--- Records for this task ---
/-!
# DATA LAYER (R-a) of leaf (L1), crux `UpperOffV0HSYPlus` (stmt-BirchSwinnertonDyer-19804): Hu–Shu–Yin's
# CM points of conductor `9pn` are `K[9pn]`-RATIONAL points of `E(K[9pn])` — a THEOREM, for every model
# `W/ℚ` and every modular parametrisation datum `Dt` at level `243`

Skeleton of record VARIANT M (`Cruxes/UpperOffV0HSYPlus/Lines/coupled_variantM.lean` 406ca288e244d392);
line card v24 `Lines/cmframe-kolyvagin2.md` df2a18c98ac55f71: the rows' residual (R) = the class TERMS of
leaf (L1) via `HuShuYin2019.exists_cmFrame_kolyvaginClass` (R0) fed with the DATA layer — derived CM points
`P_n ∈ E_9(K̄)^N`, their invariance from (ES1), the tower subgroups.  Its FIRST input (k-ty1 SPEC-K-TY v14
§(ES) (E2): «points as DATA with the `map_y` convention: `y : E(K[9p(nℓ)])` with
`hy : map (subtype) y = Dt.φ (heegnerTau Q^{(nℓ)})`») is discharged here:

* `exists_map_eq_phi_sylvesterTau` — for `K` imaginary quadratic with `d_K = −3`, `ι : K → ℂ`, ANY
  `W/ℚ` with `Dt : ModularParametrizationData W 243`, `p ≡ 1 (mod 3)`, `n ≥ 1` with `3 ∤ n` and
  `gcd(n, C) = 1` (`C = 4p² + 18p + 81`): there is `y ∈ E(K[9pn])` with
  `map (K[9pn] ⊂ ℂ) y = Dt.φ (τ_{Q^{(n)}})`, `Q^{(n)} = (n²A, nB, C)` Hu–Shu–Yin's CM point of conductor
  `9pn` on `X₀(3⁵)` (`A = 81(p² + 4p + 16)`, `B = −9(4p² + 17p + 72)`; HSY p. 10 L92 «`P₁ = [τ, 1]_{U₀(3⁵)}`
  the CM point on `X₀(3⁵)(H_{9p})`», `f(P₁) = P₀ ∈ E_9(H_{9p})`; Gross 1991 §3 «the point `x_n` is rational
  over `K_n` … `y_n = φ(x_n) ∈ E(K_n)`», here WITHOUT the Heegner hypothesis).
  Proof = the tree's PROVED `ModularParametrizationData.isAutEquivariantOnHeegner` (Darmon Thm. 3.6: `φ`
  is `Aut(ℂ)`-equivariant at level-`243` Heegner forms of discriminant `(9pn)²·(−3)`) + the
  `K[9pn]`-rationality of the moduli point `levelTransport_self_sylvesterPoint_of_fix` + coordinate descent
  (`Complex.mem_subfield_of_forall_ringEquiv`: the fixed field of `Aut(ℂ/K[9pn])` is `K[9pn]`), exactly as
  `phi_heegnerPointOfConductor_mem_range_map_ringClassField_holds` does under the Heegner hypothesis;
* `map_injective_ringClassField`, `existsUnique_map_eq_phi_sylvesterTau` — the point is unique;
* `exists_map_eq_phi_sylvesterTau_of_primeFactors` — the Kolyvagin-tower form: `n ≠ 0` any product of
  primes `≡ 2 (mod 3)` (then `3 ∤ n` and `gcd(n, C) = 1` by `isCoprime_C_of_forall_prime_mod_three_eq_two`)
  — the binders `hn`, `hn3` of `sum_pointGalHom_eq_lFunction_smul_sylvesterTower` ((ES1), p627619);
* `exists_map_eq_phi_sylvesterTau_one` — the bottom point `y₁ ∈ E(K[9p])` over HSY's `P₁`;
* `exists_map_eq_phi_sylvesterTau_of_sq_add_self_add_one` (+ `_one_…`) — the same in the ROUTE'S binder
  convention `(K, ω, ω² + ω + 1 = 0, [K:ℚ] = 2)` (`JZero.discr_eq_neg_three_of_sq_add_self_add_one`,
  `JZero.isImaginaryQuadratic_of_sq_add_self_add_one`).

HONEST FRAMING: theorems only (no definition, no named fact, no instance, no notation); a port/assembly of
PROVED tree theorems (Shimura reciprocity for `φ` is `isAutEquivariantOnHeegner`, landed by others); nothing
about Selmer groups, `Ш`, the FLIP, the height display or BSD is asserted; no stub of VARIANT M is closed;
`--supports stmt-BirchSwinnertonDyer-19804 --as helper`.  What it retires: the DATA hypothesis
`hy`/`hy₀` («`y` over `φ(x(n))`») of every (ES1)/R0 consumer on HSY's tower.

## References
* Y. Hu, J. Shu, H. Yin, *An explicit Gross–Zagier formula related to the Sylvester conjecture*,
  Trans. AMS 372 (2019) 6905–6925; arXiv 1708.05266 §4.1 (p. 10 L59 `f : X₀(3⁵) → E₉`, L92 the point
  `P₁ ∈ X₀(3⁵)(H_{9p})`). [HuShuYin2019]
* B. H. Gross, *Kolyvagin's work on modular elliptic curves*, LMS LNS 153 (1991), §3 p. 238. [GrossLMS1991]
* H. Darmon, *Rational points on modular elliptic curves*, CBMS 101 (2004), Thm. 3.6. [Darmon2004]

## Mathlib / tree search
Tree: `levelTransport_self_sylvesterPoint_of_fix`, `sylvesterForm_mem_heegnerForms`,
`isCoprime_C_of_forall_prime_mod_three_eq_two` (`HuShuYin2019/SylvesterCMPointsConductorNineP`);
`ModularParametrizationData.isAutEquivariantOnHeegner` (`HeegnerPointsRationalityProofs`);
`apply_sqrtDisc_discr_eq` (`HeegnerPointsShimuraReduction`); `apply_mem_ringClassField`,
`finiteDimensional_and_isGalois_ringClassField` (`HeegnerPointsOfConductor`);
`Complex.mem_subfield_of_forall_ringEquiv` (`FieldTheory/AlgClosed/AutFixedSubfield`);
`JZero.discr_eq_neg_three_of_sq_add_self_add_one`, `JZero.isImaginaryQuadratic_of_sq_add_self_add_one`
(`JZeroKolyvaginPrimes`).  `lean search 'exists_map_eq_phi_sylvester|sylvesterTau'` → nothing before this file;
the Heegner-hypothesis twin is `phi_heegnerPointOfConductor_mem_range_map_ringClassField_holds`.
presearch: exists_map_eq_phi_sylvesterTau → [corpus:paper:arxiv-1708.05266 p0010 L92] (the statement
«P₁ ∈ X₀(3⁵)(H_{9p})», proof by CM theory = the tree theorems above); galaxy not needed (assembly of tree theorems).
-/

set_option linter.dupNamespace false -- Summits modules are `Summit.<Summit>.<Problem>…` by design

--- How to complete this task ---
Please transcribe the listing in its entirety, exactly.

--- Solution for this task ---
/-!
# DATA LAYER (R-a) of leaf (L1), crux `UpperOffV0HSYPlus` (stmt-BirchSwinnertonDyer-19804): Hu–Shu–Yin's
# CM points of conductor `9pn` are `K[9pn]`-RATIONAL points of `E(K[9pn])` — a THEOREM, for every model
# `W/ℚ` and every modular parametrisation datum `Dt` at level `243`

Skeleton of record VARIANT M (`Cruxes/UpperOffV0HSYPlus/Lines/coupled_variantM.lean` 406ca288e244d392);
line card v24 `Lines/cmframe-kolyvagin2.md` df2a18c98ac55f71: the rows' residual (R) = the class TERMS of
leaf (L1) via `HuShuYin2019.exists_cmFrame_kolyvaginClass` (R0) fed with the DATA layer — derived CM points
`P_n ∈ E_9(K̄)^N`, their invariance from (ES1), the tower subgroups.  Its FIRST input (k-ty1 SPEC-K-TY v14
§(ES) (E2): «points as DATA with the `map_y` convention: `y : E(K[9p(nℓ)])` with
`hy : map (subtype) y = Dt.φ (heegnerTau Q^{(nℓ)})`») is discharged here:

* `exists_map_eq_phi_sylvesterTau` — for `K` imaginary quadratic with `d_K = −3`, `ι : K → ℂ`, ANY
  `W/ℚ` with `Dt : ModularParametrizationData W 243`, `p ≡ 1 (mod 3)`, `n ≥ 1` with `3 ∤ n` and
  `gcd(n, C) = 1` (`C = 4p² + 18p + 81`): there is `y ∈ E(K[9pn])` with
  `map (K[9pn] ⊂ ℂ) y = Dt.φ (τ_{Q^{(n)}})`, `Q^{(n)} = (n²A, nB, C)` Hu–Shu–Yin's CM point of conductor
  `9pn` on `X₀(3⁵)` (`A = 81(p² + 4p + 16)`, `B = −9(4p² + 17p + 72)`; HSY p. 10 L92 «`P₁ = [τ, 1]_{U₀(3⁵)}`
  the CM point on `X₀(3⁵)(H_{9p})`», `f(P₁) = P₀ ∈ E_9(H_{9p})`; Gross 1991 §3 «the point `x_n` is rational
  over `K_n` … `y_n = φ(x_n) ∈ E(K_n)`», here WITHOUT the Heegner hypothesis).
  Proof = the tree's PROVED `ModularParametrizationData.isAutEquivariantOnHeegner` (Darmon Thm. 3.6: `φ`
  is `Aut(ℂ)`-equivariant at level-`243` Heegner forms of discriminant `(9pn)²·(−3)`) + the
  `K[9pn]`-rationality of the moduli point `levelTransport_self_sylvesterPoint_of_fix` + coordinate descent
  (`Complex.mem_subfield_of_forall_ringEquiv`: the fixed field of `Aut(ℂ/K[9pn])` is `K[9pn]`), exactly as
  `phi_heegnerPointOfConductor_mem_range_map_ringClassField_holds` does under the Heegner hypothesis;
* `map_injective_ringClassField`, `existsUnique_map_eq_phi_sylvesterTau` — the point is unique;
* `exists_map_eq_phi_sylvesterTau_of_primeFactors` — the Kolyvagin-tower form: `n ≠ 0` any product of
  primes `≡ 2 (mod 3)` (then `3 ∤ n` and `gcd(n, C) = 1` by `isCoprime_C_of_forall_prime_mod_three_eq_two`)
  — the binders `hn`, `hn3` of `sum_pointGalHom_eq_lFunction_smul_sylvesterTower` ((ES1), p627619);
* `exists_map_eq_phi_sylvesterTau_one` — the bottom point `y₁ ∈ E(K[9p])` over HSY's `P₁`;
* `exists_map_eq_phi_sylvesterTau_of_sq_add_self_add_one` (+ `_one_…`) — the same in the ROUTE'S binder
  convention `(K, ω, ω² + ω + 1 = 0, [K:ℚ] = 2)` (`JZero.discr_eq_neg_three_of_sq_add_self_add_one`,
  `JZero.isImaginaryQuadratic_of_sq_add_self_add_one`).

HONEST FRAMING: theorems only (no definition, no named fact, no instance, no notation); a port/assembly of
PROVED tree theorems (Shimura reciprocity for `φ` is `isAutEquivariantOnHeegner`, landed by others); nothing
about Selmer groups, `Ш`, the FLIP, the height display or BSD is asserted; no stub of VARIANT M is closed;
`--supports stmt-BirchSwinnertonDyer-19804 --as helper`.  What it retires: the DATA hypothesis
`hy`/`hy₀` («`y` over `φ(x(n))`») of every (ES1)/R0 consumer on HSY's tower.

## References
* Y. Hu, J. Shu, H. Yin, *An explicit Gross–Zagier formula related to the Sylvester conjecture*,
  Trans. AMS 372 (2019) 6905–6925; arXiv 1708.05266 §4.1 (p. 10 L59 `f : X₀(3⁵) → E₉`, L92 the point
  `P₁ ∈ X₀(3⁵)(H_{9p})`). [HuShuYin2019]
* B. H. Gross, *Kolyvagin's work on modular elliptic curves*, LMS LNS 153 (1991), §3 p. 238. [GrossLMS1991]
* H. Darmon, *Rational points on modular elliptic curves*, CBMS 101 (2004), Thm. 3.6. [Darmon2004]

## Mathlib / tree search
Tree: `levelTransport_self_sylvesterPoint_of_fix`, `sylvesterForm_mem_heegnerForms`,
`isCoprime_C_of_forall_prime_mod_three_eq_two` (`HuShuYin2019/SylvesterCMPointsConductorNineP`);
`ModularParametrizationData.isAutEquivariantOnHeegner` (`HeegnerPointsRationalityProofs`);
`apply_sqrtDisc_discr_eq` (`HeegnerPointsShimuraReduction`); `apply_mem_ringClassField`,
`finiteDimensional_and_isGalois_ringClassField` (`HeegnerPointsOfConductor`);
`Complex.mem_subfield_of_forall_ringEquiv` (`FieldTheory/AlgClosed/AutFixedSubfield`);
`JZero.discr_eq_neg_three_of_sq_add_self_add_one`, `JZero.isImaginaryQuadratic_of_sq_add_self_add_one`
(`JZeroKolyvaginPrimes`).  `lean search 'exists_map_eq_phi_sylvester|sylvesterTau'` → nothing before this file;
the Heegner-hypothesis twin is `phi_heegnerPointOfConductor_mem_range_map_ringClassField_holds`.
presearch: exists_map_eq_phi_sylvesterTau → [corpus:paper:arxiv-1708.05266 p0010 L92] (the statement
«P₁ ∈ X₀(3⁵)(H_{9p})», proof by CM theory = the tree theorems above); galaxy not needed (assembly of tree theorems).
-/

set_option linter.dupNamespace false -- Summits modules are `Summit.<Summit>.<Problem>…` by design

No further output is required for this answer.